• **PROBLEM DETAILS**:
Each line from the beginning of the entries below through the line that includes "road is typed" must be returned exactly as given.

((

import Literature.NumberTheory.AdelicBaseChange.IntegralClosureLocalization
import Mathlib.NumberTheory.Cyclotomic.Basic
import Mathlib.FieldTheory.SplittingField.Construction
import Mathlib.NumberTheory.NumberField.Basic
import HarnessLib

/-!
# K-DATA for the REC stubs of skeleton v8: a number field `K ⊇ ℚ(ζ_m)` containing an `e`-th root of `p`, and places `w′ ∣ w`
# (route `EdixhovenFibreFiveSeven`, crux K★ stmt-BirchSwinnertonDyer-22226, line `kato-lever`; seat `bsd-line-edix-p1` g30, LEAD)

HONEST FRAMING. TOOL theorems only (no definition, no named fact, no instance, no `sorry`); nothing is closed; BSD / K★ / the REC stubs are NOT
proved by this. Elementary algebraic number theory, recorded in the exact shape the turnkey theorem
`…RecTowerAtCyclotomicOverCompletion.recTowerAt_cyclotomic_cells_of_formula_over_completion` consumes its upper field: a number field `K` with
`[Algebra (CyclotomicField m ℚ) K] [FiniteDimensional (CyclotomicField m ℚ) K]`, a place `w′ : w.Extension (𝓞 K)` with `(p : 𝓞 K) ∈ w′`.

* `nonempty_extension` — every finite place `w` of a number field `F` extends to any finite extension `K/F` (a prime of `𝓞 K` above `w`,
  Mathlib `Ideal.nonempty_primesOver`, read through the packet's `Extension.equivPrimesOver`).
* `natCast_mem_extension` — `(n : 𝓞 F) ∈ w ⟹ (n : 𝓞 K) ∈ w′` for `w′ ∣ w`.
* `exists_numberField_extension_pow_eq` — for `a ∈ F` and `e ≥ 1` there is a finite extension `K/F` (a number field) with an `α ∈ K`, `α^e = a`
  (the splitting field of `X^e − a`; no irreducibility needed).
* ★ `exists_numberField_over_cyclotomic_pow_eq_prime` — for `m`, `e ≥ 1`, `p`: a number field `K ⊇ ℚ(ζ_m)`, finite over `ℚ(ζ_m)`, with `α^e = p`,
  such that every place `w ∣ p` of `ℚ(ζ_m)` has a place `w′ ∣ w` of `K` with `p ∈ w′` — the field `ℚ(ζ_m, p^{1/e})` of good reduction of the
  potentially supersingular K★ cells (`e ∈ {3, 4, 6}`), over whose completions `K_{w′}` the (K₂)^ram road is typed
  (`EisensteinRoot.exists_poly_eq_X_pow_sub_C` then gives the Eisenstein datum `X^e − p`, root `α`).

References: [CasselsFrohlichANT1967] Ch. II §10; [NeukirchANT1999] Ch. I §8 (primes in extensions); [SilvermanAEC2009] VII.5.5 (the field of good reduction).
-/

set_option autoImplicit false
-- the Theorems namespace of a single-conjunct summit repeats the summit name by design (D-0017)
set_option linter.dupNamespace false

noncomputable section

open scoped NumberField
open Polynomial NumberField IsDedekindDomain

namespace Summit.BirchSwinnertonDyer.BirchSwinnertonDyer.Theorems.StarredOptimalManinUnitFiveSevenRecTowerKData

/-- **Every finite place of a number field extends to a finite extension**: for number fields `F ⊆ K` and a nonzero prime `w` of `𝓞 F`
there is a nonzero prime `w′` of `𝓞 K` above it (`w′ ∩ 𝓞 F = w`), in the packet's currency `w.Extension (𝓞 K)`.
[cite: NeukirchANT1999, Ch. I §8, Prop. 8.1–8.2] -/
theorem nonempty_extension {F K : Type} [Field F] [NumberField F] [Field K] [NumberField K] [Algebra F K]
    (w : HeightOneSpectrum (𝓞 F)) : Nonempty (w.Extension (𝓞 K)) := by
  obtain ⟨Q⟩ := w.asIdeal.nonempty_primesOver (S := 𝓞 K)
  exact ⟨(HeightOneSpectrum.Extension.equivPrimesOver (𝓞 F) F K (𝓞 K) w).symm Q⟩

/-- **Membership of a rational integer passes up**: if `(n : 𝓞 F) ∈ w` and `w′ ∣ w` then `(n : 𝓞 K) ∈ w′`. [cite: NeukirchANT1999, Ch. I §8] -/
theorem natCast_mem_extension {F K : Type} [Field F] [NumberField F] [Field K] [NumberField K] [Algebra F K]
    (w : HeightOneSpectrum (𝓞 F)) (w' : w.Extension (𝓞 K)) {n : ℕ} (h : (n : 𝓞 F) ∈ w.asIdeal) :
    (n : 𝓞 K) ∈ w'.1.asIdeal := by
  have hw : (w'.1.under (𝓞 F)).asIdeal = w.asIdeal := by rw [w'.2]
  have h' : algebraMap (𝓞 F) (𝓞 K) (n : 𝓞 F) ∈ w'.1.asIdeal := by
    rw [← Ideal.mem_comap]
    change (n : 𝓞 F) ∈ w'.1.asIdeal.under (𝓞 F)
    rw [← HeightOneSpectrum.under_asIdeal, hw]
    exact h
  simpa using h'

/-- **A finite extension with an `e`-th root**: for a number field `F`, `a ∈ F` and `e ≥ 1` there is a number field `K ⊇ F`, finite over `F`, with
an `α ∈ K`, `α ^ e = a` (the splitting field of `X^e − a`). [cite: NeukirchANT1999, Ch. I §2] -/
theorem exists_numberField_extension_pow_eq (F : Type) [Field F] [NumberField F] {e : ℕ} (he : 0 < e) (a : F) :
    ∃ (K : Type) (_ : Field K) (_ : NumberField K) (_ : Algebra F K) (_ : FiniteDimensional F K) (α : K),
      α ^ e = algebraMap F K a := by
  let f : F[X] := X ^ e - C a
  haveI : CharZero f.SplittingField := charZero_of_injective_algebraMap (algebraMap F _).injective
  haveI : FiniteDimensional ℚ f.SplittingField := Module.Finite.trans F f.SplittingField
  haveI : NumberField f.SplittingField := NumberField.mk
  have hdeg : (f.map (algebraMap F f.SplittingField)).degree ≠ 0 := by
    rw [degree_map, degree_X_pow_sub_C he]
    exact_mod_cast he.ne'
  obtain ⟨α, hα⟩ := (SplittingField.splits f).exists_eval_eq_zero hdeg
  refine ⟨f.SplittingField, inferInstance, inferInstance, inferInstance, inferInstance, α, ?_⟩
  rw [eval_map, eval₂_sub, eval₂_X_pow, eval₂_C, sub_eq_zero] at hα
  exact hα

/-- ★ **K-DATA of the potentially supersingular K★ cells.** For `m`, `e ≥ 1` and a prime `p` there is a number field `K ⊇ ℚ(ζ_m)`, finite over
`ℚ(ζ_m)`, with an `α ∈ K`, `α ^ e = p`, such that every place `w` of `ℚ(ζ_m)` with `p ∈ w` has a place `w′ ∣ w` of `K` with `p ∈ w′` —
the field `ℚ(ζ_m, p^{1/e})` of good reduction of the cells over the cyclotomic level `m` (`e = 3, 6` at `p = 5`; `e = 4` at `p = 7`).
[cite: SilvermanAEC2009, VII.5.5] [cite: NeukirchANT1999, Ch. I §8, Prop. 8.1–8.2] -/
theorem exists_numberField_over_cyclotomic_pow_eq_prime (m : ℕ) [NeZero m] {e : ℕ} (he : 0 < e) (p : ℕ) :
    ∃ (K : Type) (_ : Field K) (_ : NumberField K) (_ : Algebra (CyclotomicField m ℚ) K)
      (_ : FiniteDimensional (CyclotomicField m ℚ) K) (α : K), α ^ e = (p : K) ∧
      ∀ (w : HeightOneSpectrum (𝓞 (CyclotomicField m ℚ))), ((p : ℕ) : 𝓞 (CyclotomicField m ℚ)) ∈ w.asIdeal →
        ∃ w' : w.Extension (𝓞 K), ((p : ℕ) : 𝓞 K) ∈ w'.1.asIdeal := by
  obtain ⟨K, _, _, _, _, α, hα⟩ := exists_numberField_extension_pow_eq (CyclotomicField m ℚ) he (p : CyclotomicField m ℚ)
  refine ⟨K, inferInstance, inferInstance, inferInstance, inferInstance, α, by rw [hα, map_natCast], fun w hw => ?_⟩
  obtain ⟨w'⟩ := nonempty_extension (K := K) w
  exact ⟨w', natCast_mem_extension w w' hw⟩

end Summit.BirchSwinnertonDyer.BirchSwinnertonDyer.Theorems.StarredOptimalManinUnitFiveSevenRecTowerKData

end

))

• **EXPECTED ANSWER**:
import Literature.NumberTheory.AdelicBaseChange.IntegralClosureLocalization
import Mathlib.NumberTheory.Cyclotomic.Basic
import Mathlib.FieldTheory.SplittingField.Construction
import Mathlib.NumberTheory.NumberField.Basic
import HarnessLib

/-!
# K-DATA for the REC stubs of skeleton v8: a number field `K ⊇ ℚ(ζ_m)` containing an `e`-th root of `p`, and places `w′ ∣ w`
# (route `EdixhovenFibreFiveSeven`, crux K★ stmt-BirchSwinnertonDyer-22226, line `kato-lever`; seat `bsd-line-edix-p1` g30, LEAD)

HONEST FRAMING. TOOL theorems only (no definition, no named fact, no instance, no `sorry`); nothing is closed; BSD / K★ / the REC stubs are NOT
proved by this. Elementary algebraic number theory, recorded in the exact shape the turnkey theorem
`…RecTowerAtCyclotomicOverCompletion.recTowerAt_cyclotomic_cells_of_formula_over_completion` consumes its upper field: a number field `K` with
`[Algebra (CyclotomicField m ℚ) K] [FiniteDimensional (CyclotomicField m ℚ) K]`, a place `w′ : w.Extension (𝓞 K)` with `(p : 𝓞 K) ∈ w′`.

* `nonempty_extension` — every finite place `w` of a number field `F` extends to any finite extension `K/F` (a prime of `𝓞 K` above `w`,
  Mathlib `Ideal.nonempty_primesOver`, read through the packet's `Extension.equivPrimesOver`).
* `natCast_mem_extension` — `(n : 𝓞 F) ∈ w ⟹ (n : 𝓞 K) ∈ w′` for `w′ ∣ w`.
* `exists_numberField_extension_pow_eq` — for `a ∈ F` and `e ≥ 1` there is a finite extension `K/F` (a number field) with an `α ∈ K`, `α^e = a`
  (the splitting field of `X^e − a`; no irreducibility needed).
* ★ `exists_numberField_over_cyclotomic_pow_eq_prime` — for `m`, `e ≥ 1`, `p`: a number field `K ⊇ ℚ(ζ_m)`, finite over `ℚ(ζ_m)`, with `α^e = p`,
  such that every place `w ∣ p` of `ℚ(ζ_m)` has a place `w′ ∣ w` of `K` with `p ∈ w′` — the field `ℚ(ζ_m, p^{1/e})` of good reduction of the
  potentially supersingular K★ cells (`e ∈ {3, 4, 6}`), over whose completions `K_{w′}` the (K₂)^ram road is typed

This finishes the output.